======
SoMaJo
======

Introduction
============

SoMaJo is a state-of-the-art tokenizer for German web and social media
texts that won the `EmpiriST 2015 shared task
<https://sites.google.com/site/empirist2015/>`_ on automatic
linguistic annotation of computer-mediated communication / social
media. As such, it is particularly well-suited to perform tokenization
on all kinds of written discourse, for example chats, forums, wiki
talk pages, tweets, blog comments, social networks, SMS and WhatsApp
dialogues.

In addition to tokenizing the input text, SoMaJo can also output token
class information for each token, i.e. if it is a number, an XML tag,
an abbreviation, etc.::

  echo 'Wow, superTool!;)' | tokenizer -c -t -
  Wow	regular
  ,	symbol
  super	regular
  Tool	regular
  !	symbol
  ;)	emoticon

*New in version 1.1.0*: SoMaJo can output additional information for
each token that can help to reconstruct the original untokenized text
(to a certain extent)::

  echo 'der beste Betreuer? - >ProfSmith! : )' | tokenizer -c -e -
  der	
  beste	
  Betreuer	SpaceAfter=No
  ?	
  ->	SpaceAfter=No, OriginalSpelling="- >"
  Prof	SpaceAfter=No
  Smith	SpaceAfter=No
  !	
  :)	OriginalSpelling=": )"

The ``-t`` and ``-e`` options can also be used in combination, of course.

The system is described in greater detail in Proisl and Uhrig (2016).

Installation
============

SoMaJo can be easily installed using pip::

  pip install SoMaJo

Usage
=====

Using the tokenizer executable
------------------------------

You can use the tokenizer as a standalone program from the command
line. General usage information is available via the ``-h`` option::
  
  tokenizer -h

To tokenize a text file according to the guidelines of the EmpiriST
2015 shared task, just call the tokenizer like this::
  
  tokenizer -c <file>

If you do not want to split camel-cased tokens, simply drop the ``-c``
option::
  
  tokenizer <file>

The tokenizer can also output token class information for each token,
i.e. if it is a number, an XML tag, an abbreviation, etc.::
  
  tokenizer -t <file>

If you want to be able to reconstruct the untokenized input to a
certain extent, SoMaJo can also provide you with additional details
for each token, i.e. if the token was followed by whitespace or if it
contained internal whitespace (according to the tokenization
guidelines, things like “: )” get normalized to “:)”)::

  tokenizer -e <file>

Using the module
----------------

You can easily incorporate the tokenizer into your own Python
projects.

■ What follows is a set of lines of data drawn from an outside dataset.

/-!
# The two-variable ("toric", `𝛉`-dominant) `p`-adic `L`-function of a weight-two form over an
# imaginary quadratic field in the CM-period normalisation of Castella–Wan, Thm. 2.11: the receptacle
# `R₀⟦T₁⟧⟦T₂⟧` and its values, the interpolation value on the critical cone `Σ⁺`, the
# CHARACTERISING PREDICATE `IsToricTwoVarLFunction`, its agreement with `IsBDPLFunction` on the
# central ray, and the uniqueness principle (all definitions with bodies; all lemmas proved)

Trunk T-NT-EC (`Literature/NumberTheory/EllipticCurves`). Definition request
`defn-IsToricTwoVarLFunction` (cell `pub/bsd-wall`, pen `bsd-wall-pss3x` g7 after `utd-idea` g43,
typing decision «D1-CONE»; `--for stmt-BirchSwinnertonDyer-20395`; consumers: the lines
`Cruxes/AdditiveSplitIMCInclusionAtThree/Lines/thin_comb*.lean`,
`Cruxes/ToricTransportModThree/Lines/ratwall_thin_comb.lean`, research stub K3 of
`stub_twoVarCombSupply` / `stub_ratCombSupply`). The request: "the rank-2 analogue of the tree's
`IsBDPLFunction` … for every Hecke character `ψ` of `K` UNRAMIFIED at all finite places, of infinity
type in the 𝛉-DOMINANT CRITICAL CONE for the weight-2 form `f` (a 2-dimensional cone of types,
containing the BDP central-critical ray `(−n, n)`, `n > 0`, of `IsBDPLFunction`), and every `p`-adic
avatar `r` of `ψ` factoring through the `ℤ_p²`-quotient presented by `(κ₁, κ₂)`, the value of `L₂` at
`(T₁, T₂) = (r(γ₁) − 1, r(γ₂) − 1)` (OUTER variable `T₁ ↔ γ₁`, INNER `T₂ ↔ γ₂`) equals
`ι⁻¹(explicit archimedean Γ-factors · E_p(f, ψ) · L(f/K, ψ, 1) / (π-power · Ω_K^{power})) · Ω_p^{power}`
… READ OFF THE LEVEL exactly as the tree's `bdpInterpolationValue_of_dvd` does … On the central ray
the constant MUST coincide with `bdpInterpolationValue p f 𝔭 ψ n ΩK · Ωp^{4n}`."

## The printed statement (Castella–Wan, Math. Ann. 389 (2023) = arXiv:1607.02019; arXiv numbering,
## store `paper:arxiv-1607.02019`, chunks p0007–p0010)

§2 (p0007): "let `f = ∑ a_n(f) qⁿ ∈ S₂(Γ₀(N_f))` be a newform of level `N_f`, and `K` be an imaginary
quadratic field of discriminant `−D_K < 0` prime to `N_f`. Fix a prime `p ∤ 6 N_f D_K` and a choice of
complex and `p`-adic embeddings `ℂ ← ℚ̄ → ℂ_p`." §2.1: "We say that `ψ ∈ Ξ_K` has infinity type
`(ℓ₁, ℓ₂) ∈ ℤ²` if `ψ_∞(z) = z^{ℓ₁} z̄^{ℓ₂}` … As a function on fractional ideals, then `ψ` satisfies
`ψ((α)) = α^{−ℓ₁} ᾱ^{−ℓ₂}` for all `α ≡ 1 (mod 𝔠_ψ)`. We say that a Hecke character `ψ` of infinity type
`(ℓ₁, ℓ₂)` is critical for `f` if `s = 1` is a critical value in the sense of Deligne for
`L(f/K, ψ, s) = L(π_f × π_ψ, s + (ℓ₁ + ℓ₂ − 1)/2)` … The set of infinity types of critical characters
can be written as the disjoint union `Σ = Σ⁻ ⊔ Σ⁺ ⊔ Σ⁺'` with `Σ⁻ = {(0,0)}`,
`Σ⁺ = {(ℓ₁, ℓ₂) : ℓ₁ ≤ −1, ℓ₂ ≥ 1}`, `Σ⁺' = {(ℓ₁, ℓ₂) : ℓ₂ ≤ −1, ℓ₁ ≥ 1}`." Def. 2.1: "The `p`-adic
avatar `ψ̂ : K^×\K̂^× → ℂ_p^×` of `ψ` is defined by `ψ̂(z) = ι_p ι_∞⁻¹(ψ^∞(z)) z_𝔭^{ℓ₁} z_𝔭̄^{ℓ₂}`."
Thm. 2.7 (p0009, = Bertolini–Darmon–Prasanna / Castella–Hsieh): "`ℒ^BDP_𝔭(f/K) ∈ R₀⟦Γ^ac⟧` … if
`ψ̂` has trivial conductor and infinity type `(−ℓ, ℓ)` with `ℓ ≥ 1`, then
`(ℒ^BDP_𝔭(f/K)(ψ̂)/Ω_p^{2ℓ})² = Γ(ℓ)Γ(ℓ+1) · (1 − p⁻¹ψ(𝔭)α)²(1 − p⁻¹ψ(𝔭)β)² · L(f/K, ψ, 1) /
(π^{2ℓ+1} · Ω_K^{4ℓ})`, where `Ω_p ∈ R₀^×` and `Ω_K ∈ ℂ^×` are CM periods attached to `K`" (`R₀` =
"the completion of the ring of integers of the maximal unramified extension of `ℚ_p`" = the tree's
`unrIntegers p`; `α, β` the roots of `x² − a_p(f) x + p`). §2.4 (p0010): "`Λ_unr := R₀⟦Γ_K⟧`",
`Γ_K = Gal(K_∞/K)` the Galois group of the `ℤ_p²`-extension.

**Theorem 2.11** (p0010, §2.4 "Another `p`-adic Rankin–Selberg `L`-function"). "Assume that
`p = 𝔭𝔭̄` splits in `K`. There exists a `p`-adic `L`-function `L_𝔭(f/K) ∈ Λ_unr` such that if
`ψ̂ : Γ → ℂ_p^×` has trivial conductor and infinity type `(ℓ₁, ℓ₂) ∈ Σ⁺`, then
`L_𝔭(f/K)(ψ̂) = Γ(ℓ₂)Γ(ℓ₂+1)/π^{2ℓ₂+1} · 𝓔(f, ψ) · Ω_p^{2(ℓ₂−ℓ₁)}/Ω_K^{2(ℓ₂−ℓ₁)} · L(f/K, ψ, 1)`, where
`𝓔(f, ψ) = (1 − p⁻¹ψ(𝔭)α)(1 − p⁻¹ψ(𝔭)β)(1 − ψ⁻¹(𝔭̄)α⁻¹)(1 − ψ⁻¹(𝔭̄)β⁻¹)`, and `Ω_K` and `Ω_p` are as in
Theorem 2.7. Moreover, `L_𝔭(f/K)` differs from the product
`L_p(f/K, Σ⁺)(ψ̂) · (h_K/w_K) · ℒ^Katz_{𝔭,ac}(K)(ψ̂^{ρ−1})` by a unit in `Λ^×`, and it is not
identically zero." Proof: "The construction of `L_𝔭(f/K)` is given in [Wan, combined]." Cor. 2.12:
"Assume (Heeg) and that `p = 𝔭𝔭̄` splits in `K` … Then `L_{𝔭,ac}(f/K) = ℒ^BDP_𝔭(f/K)²` up to a unit in
`Λ_ac^×`. Proof. This follows from a direct comparison of their interpolation properties."

## Transcription (tree vocabulary only; every device below is a READING, flagged where a choice is made)

* INFINITY TYPES. Castella–Wan's `(ℓ₁, ℓ₂)` (`ψ_∞(z) = z^{ℓ₁} z̄^{ℓ₂}`, the convention of
  Castella–Hsieh 2018 §3.3 and Lei–Loeffler–Zerbes 2015 §6.1) is the tree's
  `HeckeCharacter.HasInfinityType (fun _ ↦ −ℓ₁) (fun _ ↦ −ℓ₂)` (module docstrings of
  `BDPAnticyclotomicPAdicLFunction.lean` — Castella's `(−n, n)` is tree `(n, −n)` — and of
  `CastellaGrossiSkinner2025/TwoVariablePAdicLFunctionII.lean`). We parametrise `Σ⁺` by
  `(ℓ₁, ℓ₂) = (−a, b)`, `a ≥ 1`, `b ≥ 1`: tree type `(a, −b)`, i.e.
  `ψ.HasInfinityType (fun _ ↦ (a : ℤ)) (fun _ ↦ -(b : ℤ))`. The central ray of `IsBDPLFunction`
  (Castella 2018, Thm. 3.1: type `(−n, n)`, `n > 0`, tree `(n, −n)`) is `a = b = n`. (The cone
  `Σ^{(2′)}` of the tree's `CastellaGrossiSkinner2025.IsHidaRankinLFunctionII`, tree types `(−b, c)`,
  is the mirror image `Σ⁺'` under `ψ ↦ ψ^τ`; CGS "reversed the roles of `v` and `v̄`".)
* THE TWO VARIABLES. An adapted pair `(κ₁, κ₂ : ZpExtension K p; γ₁, γ₂)` (meant: a generator pair,
  `ZpExtension.IsTopGeneratorPair κ₁ κ₂ γ₁ γ₂`, whose joint fixed field `K̄^{pairKer κ₁ κ₂}` IS the
  `ℤ_p²`-extension `K_∞`; `Rubin1991/TwoVariableMainConjecture.lean`); "`ψ̂ : Γ → ℂ_p^×`" = a
  geometric `p`-adic avatar `r` of `ψ` (`IsPAdicAvatarOf ι ψ r`, §3 of
  `BDPAnticyclotomicPAdicLFunction.lean`) factoring through the pair (`FactorsThroughPair κ₁ κ₂ r`);
  the receptacle `Λ_unr = R₀⟦Γ_K⟧ ≅ R₀⟦T₁⟧⟦T₂⟧` (`1 + T_i ↔ γ_i`) is
  `PowerSeries (UnrSeries p) = PowerSeries (PowerSeries (unrIntegers p))` with the OUTER variable
  `T₁` and the INNER variable `T₂` — the coordinates of the tree's `IwasawaAlgebra₂`,
  `IntSeries.HasValueAt₂`, `IsKatzMeasure₂` and of the requesting lines
  (`Theorems/UniversalToricDescentThinCombDefs.lean`: `T₁ = PowerSeries.X`, `T₂ = C X`); "`L(ψ̂)`" is
  the value at `(T₁, T₂) = (r(γ₁) − 1, r(γ₂) − 1)` (`UnrSeries.HasValueAt₂`, a `HasSum` over `ℕ × ℕ`,
  verbatim the shape of `IntSeries.HasValueAt₂`). ORIENTATION: as in `IsBDPLFunction` /
  `IsKatzMeasure₂` / `IsHidaRankinLFunctionII` (avatar of `ψ`, geometric Frobenii; flag
  `CGS-241-orientation` of the CGS file applies verbatim — the source does not spell it out).
* "TRIVIAL CONDUCTOR" = `∀ w, ψ.IsUnramifiedAt w`. "`ψ(𝔭)`" = `heckeValueExtZero ψ 𝔭`
  (`= ψ.valueAtUniformizer 𝔭` for unramified `ψ`), "`ψ⁻¹(𝔭̄)`" = `(heckeValueExtZero ψ 𝔭')⁻¹`; the
  primes `𝔭` (meant: the prime above `p` induced by `ι⁻¹`, exactly the parameter `𝔭` of
  `IsBDPLFunction`) and `𝔭' = 𝔭̄` are PARAMETERS.
* THE EULER FACTOR. With `α + β = a_p(f)` (`cuspCoeff f p`) and `αβ = p`:
  `(1 − p⁻¹xα)(1 − p⁻¹xβ) = 1 − a_p p⁻¹ x + p⁻¹ x²` and `(1 − yα⁻¹)(1 − yβ⁻¹) = 1 − a_p p⁻¹ y + p⁻¹ y²`
  (`α⁻¹ + β⁻¹ = a_p/p`, `(αβ)⁻¹ = p⁻¹`), so `𝓔(f, ψ) = P(ψ(𝔭)) · P(ψ(𝔭̄)⁻¹)` with
  `P(x) = 1 − a_p p⁻¹ x + ε_p x²`, `ε_p = p⁻¹` — the polynomial whose SQUARE at `x = φ(𝔭)` is the
  multiplier `(1 − a_p p⁻¹ φ(𝔭) + ε_p φ(𝔭)²)²` of Castella 2018, Thm. 3.1 (`bdpInterpolationValue`).
  We write `𝓔` in this root-free form (`bdpLocalFactor`, `toricEulerFactor`; the factorisations are
  the proved lemmas `bdpLocalFactor_eq_mul_of_roots`, `bdpLocalFactor_eq_mul_of_roots'`,
  `toricEulerFactor_eq_castellaWan`) and READ `ε_p` OFF THE LEVEL as the one-variable frame does:
  `ε_p = p⁻¹` if `p ∤ N`, `ε_p = 0` if `p ∣ N` (Castella 2018, Thm. 3.1: "`ε_p = p⁻¹` if `p ∤ N` and
  `ε_p = 0` otherwise"; tree `bdpInterpolationValue_of_dvd`). SCOPE FLAG `CW-211-level`: Castella–Wan
  print `p ∤ 6 N_f D_K` only; for `p ∣ N` NO two-variable statement is in print — at a multiplicative
  `p` the level-read factor `1 − a_p p⁻¹ x` is Castella's one-variable convention, at an ADDITIVE `p`
  (`a_p = 0`) it is `1`, which is the requesting line's convention («D1-CONE»: "for `p ∣ N` with
  `a_p = 0` (additive) the factor is `1` (no `ε_p`, no `a_p` term)"); the existence of an `L₂` with
  this property at an additive `p` is that line's research stub K3, not a claim of this file.
* `L(f/K, ψ, 1)`: the value at `s = 1` of an ENTIRE CONTINUATION `L` of the Euler product
  `rankinSelbergEulerProductHecke f ψ s` (§1 of `BDPAnticyclotomicPAdicLFunction.lean`; Castella–Wan's
  `L(f/K, ψ, s)`, Castella–Hsieh's `L(s, π_K ⊗ χ)` shifted to centre `1`), demanded to agree with the
  product on `re s > a + 2`, where it converges absolutely for `ψ` of tree type `(a, −b)`
  (`|ψ(ϖ_w)| = Nw^{(a−b)/2}`): the binder `∀ L, Differentiable ℂ L → (agreement) → …` of
  `IsHidaRankinLFunctionII` / `IsKatzMeasure₂`. The ready-made `rankinSelbergValueHecke f ψ 1` (agreement
  on `re s > 3/2`) is NOT used off the central ray, for the reason recorded in the CGS file (it is junk
  for non-unitary `ψ` with `a > b`); ON the central ray the two readings provably agree
  (`rankinSelbergValueHecke_eq`), which is how the demanded coincidence with `bdpInterpolationValue` is
  PROVED (`IsToricTwoVarLFunction.hasValueAt₂_centralRay`), granted the anticyclotomic relation
  `ψ(𝔭̄) = ψ(𝔭)⁻¹` (hypothesis `hψ`; automatic for an everywhere unramified `ψ` of type `(−n, n)`,
  which is anticyclotomic — module docstring of `BDPAnticyclotomicPAdicLFunction.lean`, last paragraph —
  but not derived here from the tree's `HeckeCharacter` API).
* PERIODS `Ω_K ∈ ℂ`, `Ω_p ∈ ℂ_p` (meant: `Ω_K ≠ 0`, `Ω_p ∈ R₀^×`, the CM periods of Thm. 2.7 =
  those of `IsBDPLFunction`) are PARAMETERS; the exponent `2(ℓ₂ − ℓ₁) = 2(a + b)` (`= 4n` on the ray).

## Why a new frame (near-duplicates searched, D-0064 / typer lint rule)

The tree already types three two-variable `𝛉`-dominant objects, all in HIDA'S normalisation (Petersson
norm of the CM form `θ_{ψ_b}`, congruence numbers) and as elements of `Frac Λ_K` or of
`𝒪_{ℂ_p}⟦T₁⟧⟦T₂⟧`: `CastellaGrossiSkinner2025.IsHidaRankinLFunctionII` (CGS Thm. 2.4.1 = LLZ15
Thm. 6.1.3, cone `Σ^{(2′)}`), `IsGreenbergLFunction` (CGS Def. 2.4.3, a PRODUCT with a Katz factor, tied
to the (cyclotomic, anticyclotomic) pair), `YanZhu2026.IsGreenbergLFunction₂/AnyRoot₂`. Castella–Wan's
`L_𝔭(f/K)` is the CM-PERIOD normalised, `R₀`-INTEGRAL element whose interpolation formula carries no
Petersson norm and no Katz value and restricts ON THE NOSE to Castella's one-variable formula
(Cor. 2.12; here `hasValueAt₂_centralRay`) — the shape the requesting lines need ("so that restriction
to the anticyclotomic line is comparable with `IsBDPLFunction` frames pointwise"), for an ARBITRARY
adapted pair `(κ₁, κ₂)` (the lines use the `𝔭`- and `𝔭̄`-ramified lines). By Thm. 2.11 ("Moreover")
the two normalisations differ by the anticyclotomic Katz `L`-function and a unit; that comparison is not
restated here.

## Contents

* §1 `UnrSeries.HasValueAt₂ L x y v` (values of `L ∈ R₀⟦T₁⟧⟦T₂⟧`), `unique`, `sub`, the value at the
  trivial character `hasValueAt₂_zero_zero`, the two axis restrictions `hasValueAt₂_zero_left_iff` /
  `hasValueAt₂_zero_right_iff`; the coefficient embedding `unrToInt : R₀ →+* 𝒪_{ℂ_p}`,
  `UnrSeries.toInt₂ : R₀⟦T₁⟧⟦T₂⟧ →+* 𝒪_{ℂ_p}⟦T₁⟧⟦T₂⟧` (injective, value-preserving:
  `hasValueAt₂_iff_toInt₂`), and the IDENTITY PRINCIPLE transported from the tree's
  `IntSeries.eq_zero_of_infinite_zeros₂` (Gouvêa Cor. 5.6.4): `UnrSeries.eq_zero_of_infinite_zeros₂`,
  `UnrSeries.eq_of_infinite_hasValueAt₂_eq`.
* §2 `bdpLocalFactor p f x = 1 − a_p p⁻¹ x + ε_p x²` (level-read `ε_p`) with `bdpInterpolationValue_eq`
  (the one-variable value IS `Γ(n)Γ(n+1) · bdpLocalFactor² · L / (π^{2n+1} Ω_K^{4n})`) and the root
  factorisations; `toricEulerFactor p f 𝔭 𝔭' ψ = P(ψ(𝔭)) P(ψ(𝔭')⁻¹)` with `toricEulerFactor_eq_castellaWan`
  (= the printed four-factor `𝓔(f, ψ)` when `p ∤ N`) and `toricEulerFactor_eq_sq` (= `P(ψ(𝔭))²` when
  `ψ(𝔭') = ψ(𝔭)⁻¹`); `toricInterpolationValue p f 𝔭 𝔭' ψ a b ΩK Lval` (the complex part of Thm. 2.11)
  and `toricInterpolationValue_diag_eq_bdpInterpolationValue` (at `a = b = n`, with
  `Lval = rankinSelbergValueHecke f ψ 1` and `ψ(𝔭') = ψ(𝔭)⁻¹`, it IS `bdpInterpolationValue p f 𝔭 ψ n ΩK`).
* §3 **`IsToricTwoVarLFunction ι 𝔭 𝔭' κ₁ κ₂ γ₁ γ₂ f ΩK Ωp L₂`** and its API: `hasValueAt₂`,
  `eq_of_hasValueAt₂`, `hasValueAt₂_of_hasValueAt₂` (two frames prescribe the same values),
  **`hasValueAt₂_centralRay`** (on the ray the prescribed value is
  `ι⁻¹(bdpInterpolationValue p f 𝔭 ψ n ΩK) · Ωp^{4n}`, the right-hand side of `IsBDPLFunction`),
  `exists_hasValueAt₂_and_bdp` (pointwise agreement with any `IsBDPLFunction ι 𝔭 κ γ f ΩK Ωp L₁`),
  and the UNIQUENESS THEOREM **`eq_of_infinite`**: two `L₂` satisfying the predicate with the same
  parameters are EQUAL as soon as the interpolation points contain a product `D₁ × D₂` of two
  infinite subsets of a closed disc `‖·‖ ≤ ‖ϖ‖ < 1` — the "iterated one-variable density" the request
  names, in the form the identity principle needs. (For the `𝔭`- and `𝔭̄`-ramified pair of the requesting
  lines the points `(ψ̂(γ₁) − 1, ψ̂(γ₂) − 1)` of unramified `ψ` of type `(−a, b)` depend on `a` resp.
  `b` alone and accumulate at `0`, so such grids exist granted a supply of interpolation characters;
  that supply — existence of Hecke characters with prescribed type and avatar — is NOT constructed
  here, and the general Zariski-density statement for arbitrary pairs is not formalised.)

HONEST SCOPE: a characterising PREDICATE (frame), its special values and proved API; no construction
of `L_𝔭(f/K)`, NO existence claim and NO named fact (Castella–Wan's existence statement, Thm. 2.11
for `p ∤ 6 N_f D_K` split, is one `def` away but has no consumer yet; the requesting line's existence
at an additive `p` is its research stub K3); nothing about main conjectures; BSD is proved for no curve.
No `sorry`, no `instance`, no `notation`. Deviation from the requested signature: the generator-pair
hypothesis `[Fact (ZpExtension.IsTopGeneratorPair κ₁ κ₂ γ₁ γ₂)]` is not a binder of the predicate (it
is not used by it, exactly as `IsBDPLFunction` does not bind `IsTopGenerator`); consumers add it.

## References

* [CastellaWan2023] F. Castella, X. Wan, *Perrin-Riou's main conjecture for elliptic curves at
  supersingular primes*, Math. Ann. 389 (2023/24) 2595–2636 = arXiv:1607.02019: §2–§2.1 (conventions,
  `Σ⁺`, Def. 2.1), Thm. 2.7, §2.4 Thm. 2.11, Cor. 2.12 (arXiv numbering; store
  `paper:arxiv-1607.02019` p0007–p0010; the journal numbers theorems differently).
* [Castella2018] F. Castella, Camb. J. Math. 6 (2018), Thm. 3.1 (the one-variable formula, `ε_p`).
* [CastellaHsieh2018] F. Castella, M.-L. Hsieh, Math. Ann. 370 (2018), §3.3 (infinity types, avatars),
  §2.5 (the CM periods `Ω_K`, `Ω_p`).
* [Gouvea1993PadicNumbers] F. Q. Gouvêa, *p-adic Numbers*, §5.6 Cor. 5.6.3–5.6.4 (identity principle;
  tree `IntSeriesIdentityPrinciple.lean`).
* [deShalit1987] E. de Shalit, *Iwasawa theory of elliptic curves with complex multiplication*, II.4.17
  (54) (two-variable power series of a measure on a `ℤ_p²`-extension; tree `IntSeries.HasValueAt₂`).
-/

noncomputable section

All you have to do is import ``somajo.Tokenizer``, create a
``Tokenizer`` object and call its ``tokenize`` method::

  from somajo import Tokenizer

  # note that paragraphs are allowed to contain newlines
  paragraph = "der beste Betreuer?\n- >ProfSmith! : )"
  
  tokenizer = Tokenizer(split_camel_case=True, token_classes=False, extra_info=False)
  tokens = tokenizer.tokenize(paragraph)

  print("\n".join(tokens))

Evaluation
==========

SoMaJo was the system with the highest average F₁ score in the
EmpiriST 2015 shared task. The performance of the current version on
the two test sets is summarized in the following table\ [1]_:

====== ========= ====== =====
Corpus Precision Recall F₁
====== ========= ====== =====
CMC    99.62     99.56  99.59
Web    99.83     99.92  99.87
====== ========= ====== =====

.. [1] Training and test sets are available from the `official website
       <https://sites.google.com/site/empirist2015/home/gold>`_.

References
==========

- Proisl, Thomas, Peter Uhrig (2016): “SoMaJo: State-of-the-art
  tokenization for German web and social media texts.” In: Proceedings
  of the 10th Web as Corpus Workshop (WAC-X) and the EmpiriST Shared
  Task. Berlin: Association for Computational Linguistics (ACL),
  91–96. `PDF <http://aclweb.org/anthology/W16-2607>`_.